Only the lines from the one that contains "exact (hd.congr_of_eventuallyEq hev).deriv" through the final line of the entries should be repeated, exactly as written.

(Data records)

import Summits.RiemannHypothesis.RiemannHypothesis.Theorems.TiltedLandingLaw421R3FLinkGainSeam
import Summits.RiemannHypothesis.RiemannHypothesis.Theorems.TiltedLandingLaw421R3TwoPointExact

/-!
# FarTwoPoint (C4 «kernel desk» rh-idea-6 g42, W-09 F-LINK) — (P1)+(P2) of C3's closure map PROVED for SIMPLE lowest states: the GAIN equals (phase kept) / is at most `|δ|` times (norm) the FAR TWO-POINT SUM

r5 = r4 de4158ca879c68be MINUS THE DECLARED TWIN that bounced (p826119 `dedup.landed`, NONLAND #55: `logDeriv_dslope_of_ne'` ≡
`RhW08.Lens1Coverage.logDeriv_dslope_of_ne`): the formula is now a local `have hlogd` inside ★, not a declaration (importing `…R3Lens1Coverage3`
instead would put `Theses.EarlyAppointments` into this file's cone — (CA855)(3), critic l.9039); ★/★★/★★★ statements and proofs otherwise
byte-identical to r4; 5 theorems.  r4 = r3 split under the 400-line cap: the generic genus-one theorem `twoPoint_exact_dslope` lives in
«TwoPointExact» = LAND #1250 `…Theorems.TiltedLandingLaw421R3TwoPointExact` c41386484ca306c6 (line 2).  r3 = r2 + THE PHASE,
answering C3 g54 LPGAIN (B3) «the phase-free sum prices at .1302·η/s > .118 on the legal R 60 witness — KEEP THE PHASE»: ★ `farList_twoPoint`
exports the EXACT identity `lineRem z − lineRem z' = Σ'ᵢ (1/(z − aᵢ) − 1/(z' − aᵢ))` next to the norm bound, and ★★★
`lineRem_sub_linePt_eq_farTwoPointSum` states the gain WITH ITS PHASE: `lineRem w − lineRem p₀ = Σ'ᵢ (1/(w − aᵢ) − 1/(p₀ − aᵢ))`, termwise
`= −δ/((w − aᵢ)(p₀ − aᵢ))`.
THE THEOREM (K, standard axioms) ★★ `gain_le_delta_mul_farTwoPointSum`: on a legal frame (`EngineHyps5 2 …`), for a state `v` of level `j` with
`f⁽ʲ⁾ v = 0`, `0 < Im v`, SIMPLE (`f⁽ʲ⁺¹⁾ v ≠ 0`) and `R/2`-isolated (no box / column / lowest-ness binder is used), and a MOVING child `w` of the closed axis disc (`f⁽ʲ⁾ w ≠ 0`, `0 < Im w`,
`‖w − Re v‖ ≤ Im v`), there is a list `a : ι → ℂ` (weights `m = 1`) of zeros of `f⁽ʲ⁾`, ALL FAR (`R/2 ≤ |Re aᵢ − Re v|`), COMPLETE off `{v, v̄}` and listing each
zero `c ∉ {v, v̄}` exactly `analyticOrderNatAt f⁽ʲ⁾ c` times (exported), with
  `‖lineRem f j v R w − lineRem f j v R p₀‖ ≤ |Re w − Re v| · Σ'ᵢ mᵢ /(‖w − aᵢ‖ · ‖p₀ − aᵢ‖)`,   `p₀ = linePt v w = Re v + i·Im w`,
the series being summable.  This is C3 LOWGAIN §4 (P1) «two-point reduction» and (P2) «the far field's derivative is the far polar sum» in ONE
statement, in the sharper TWO-POINT form (kernel `1/(‖w−a‖‖p₀−a‖)` instead of `sup_{[p₀,w]} Σ m/|p−a|²`), with NO unproved input and TWO
imports (`…R3FLinkGainSeam` #1241 for `lineRem`/`linePt`; «TwoPointExact» → `…R3GenusOneLogDeriv3` for the genus-one two-point law): the
Hadamard genus-one step is the TREE's `Literature.Analysis.Complex.GenusOneLogDerivC3g41.twoPoint_bound_dslope` (C3 g41, landed
`…R3GenusOneLogDeriv3`, built on `Literature.Analysis.Complex.hadamard_genus_one_zeros`), applied to the cofactor `dslope f⁽ʲ⁾ v` at its
simple zero `v̄`: the cofactor of the PAIR, `f⁽ʲ⁾/((z−v)(z−v̄))`, has log-derivative `= lineRem f j v R` (`RhW08.FLinkGain.lineRem_eq_farFieldAt_of_simple`)
and its zeros are exactly the zeros of `f⁽ʲ⁾` off `{v, v̄}`, which isolation puts outside the window.
WHAT IT LEAVES for the gain law `RhW08.FLinkGainSeam.RemainderGainBoxSeamSig θ` (simple rows): bound the far two-point sum by `θ·η/(s·|δ|)` —
C3's (P3) cone ratio (C4 128 «ConeRatio» / C3 `conePair_identity`), (P2c)/(P2d) drop budget, and the law-level corner lemma (P5′).
No declared twins: the dslope log-derivative formula of `…R3Lens1Coverage3` enters only as a LOCAL `have` inside ★ (that module is outside
the allowed import cone); `deriv_dslope_of_ne` / `deriv_dslope_at_zero` (OFF-diagonal dslope derivatives) have no statement twin in Mathlib or
the tree (`exact?` probe; tree-wide `rg 'deriv (dslope'` finds only on-diagonal `deriv (dslope f a) a` sites).  Nothing here bears on the truth of RH; ⟨33346⟩/⟨33347⟩ OPEN.
-/

noncomputable section

namespace RhW08.GainTwoPoint

open Complex Filter Topology Set
open scoped ComplexConjugate
open RhW08.Round1 RhW08.StSwap RhW08.Round2 RhW08.QuadW
open RhW08.SealSwap (PBot)
open RhW08.SealSwapQ RhW08.RateSplit RhW08.IsolatedTilt RhW08.FarStep RhW08.BurgersRate RhW08.PurseP RhW08.BurgersRateG3
open RhIdea6.G17.W07C7 RhIdea6.G17.W07C7.Rev6 RhIdea6.G18.W07C8.Law421BirthS RhIdea6.G19.W07C11.Seam
open RhIdea6.G20.W07C12.Frac RhIdea6.G20.W07C12.StColP RhW07.C12.FieldSplit RhIdea6.G21.W07C13.TentMax
open RhW07.C14.TwoSided RhW07.C14.Classes RhW07.C14.Lineage RhW07.C14.Booking
open RhW08.FLink RhW08.FLinkGain RhW08.FLinkGainSeam
open Literature.Analysis.Complex.GenusOneLogDerivC3g41 (norm_dslope_le)
open RhW08.TwoPointExact (twoPoint_exact_dslope)
open Literature.NumberTheory.LFunctions.BurnolVectors (dslope_eq_div differentiable_dslope)
open Summit.RiemannHypothesis.RiemannHypothesis.Theorems.Splittings.JensenWindow (RealEntireLt2)

/-! ## The cofactor calculus (dslope at a zero) -/

/-- (cited, not re-proved: `Literature.NumberTheory.LFunctions.BurnolVectors.dslope_eq_div` — off the centre the dslope at a zero is the quotient
`dslope h w z = h z/(z − w)`; `…BurnolVectors.differentiable_dslope` — the dslope of an entire function is entire.)
the derivative of the dslope off the centre: `(dslope h w)′(z) = h′(z)/(z − w) − h(z)/(z − w)²`. -/
theorem deriv_dslope_of_ne {h : ℂ → ℂ} (hh : Differentiable ℂ h) {z w : ℂ} (hzw : z ≠ w) (hhw : h w = 0) :
    deriv (dslope h w) z = deriv h z * (z - w)⁻¹ + h z * (-(1 : ℂ) / (z - w) ^ 2) := by
  have hval : ∀ x, x ≠ w → dslope h w x = h x * (x - w)⁻¹ := by
    intro x hx
    rw [dslope_of_ne _ hx, slope_def_field, hhw, sub_zero, div_eq_mul_inv]
  have hev : dslope h w =ᶠ[𝓝 z] fun x => h x * (x - w)⁻¹ := by
    filter_upwards [isOpen_ne.mem_nhds hzw] with x hx
    exact hval x hx
  have hsub : z - w ≠ 0 := sub_ne_zero.2 hzw
  have hd1 : HasDerivAt h (deriv h z) z := (hh z).hasDerivAt
  have hd2 : HasDerivAt (fun x : ℂ => (x - w)⁻¹) (-(1 : ℂ) / (z - w) ^ 2) z := by
    have := ((hasDerivAt_id z).sub_const w).fun_inv (by simpa using hsub)
    simpa using this
  have hd : HasDerivAt (fun x => h x * (x - w)⁻¹) (deriv h z * (z - w)⁻¹ + h z * (-(1 : ℂ) / (z - w) ^ 2)) z :=
    hd1.mul hd2
  exact (hd.congr_of_eventuallyEq hev).deriv

/-- at ANOTHER zero `z ≠ w` of `h` the dslope has derivative `h′(z)/(z − w)` — nonzero when `z` is a simple zero. -/
theorem deriv_dslope_at_zero {h : ℂ → ℂ} (hh : Differentiable ℂ h) {z w : ℂ} (hzw : z ≠ w) (hhw : h w = 0) (hhz : h z = 0) :
    deriv (dslope h w) z = deriv h z / (z - w) := by
  rw [deriv_dslope_of_ne hh hzw hhw, hhz, zero_mul, add_zero, div_eq_mul_inv]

(End Data records)

▶ [Written response]:
  exact (hd.congr_of_eventuallyEq hev).deriv

/-- at ANOTHER zero `z ≠ w` of `h` the dslope has derivative `h′(z)/(z − w)` — nonzero when `z` is a simple zero. -/
theorem deriv_dslope_at_zero {h : ℂ → ℂ} (hh : Differentiable ℂ h) {z w : ℂ} (hzw : z ≠ w) (hhw : h w = 0) (hhz : h z = 0) :
    deriv (dslope h w) z = deriv h z / (z - w) := by
  rw [deriv_dslope_of_ne hh hzw hhw, hhz, zero_mul, add_zero, div_eq_mul_inv]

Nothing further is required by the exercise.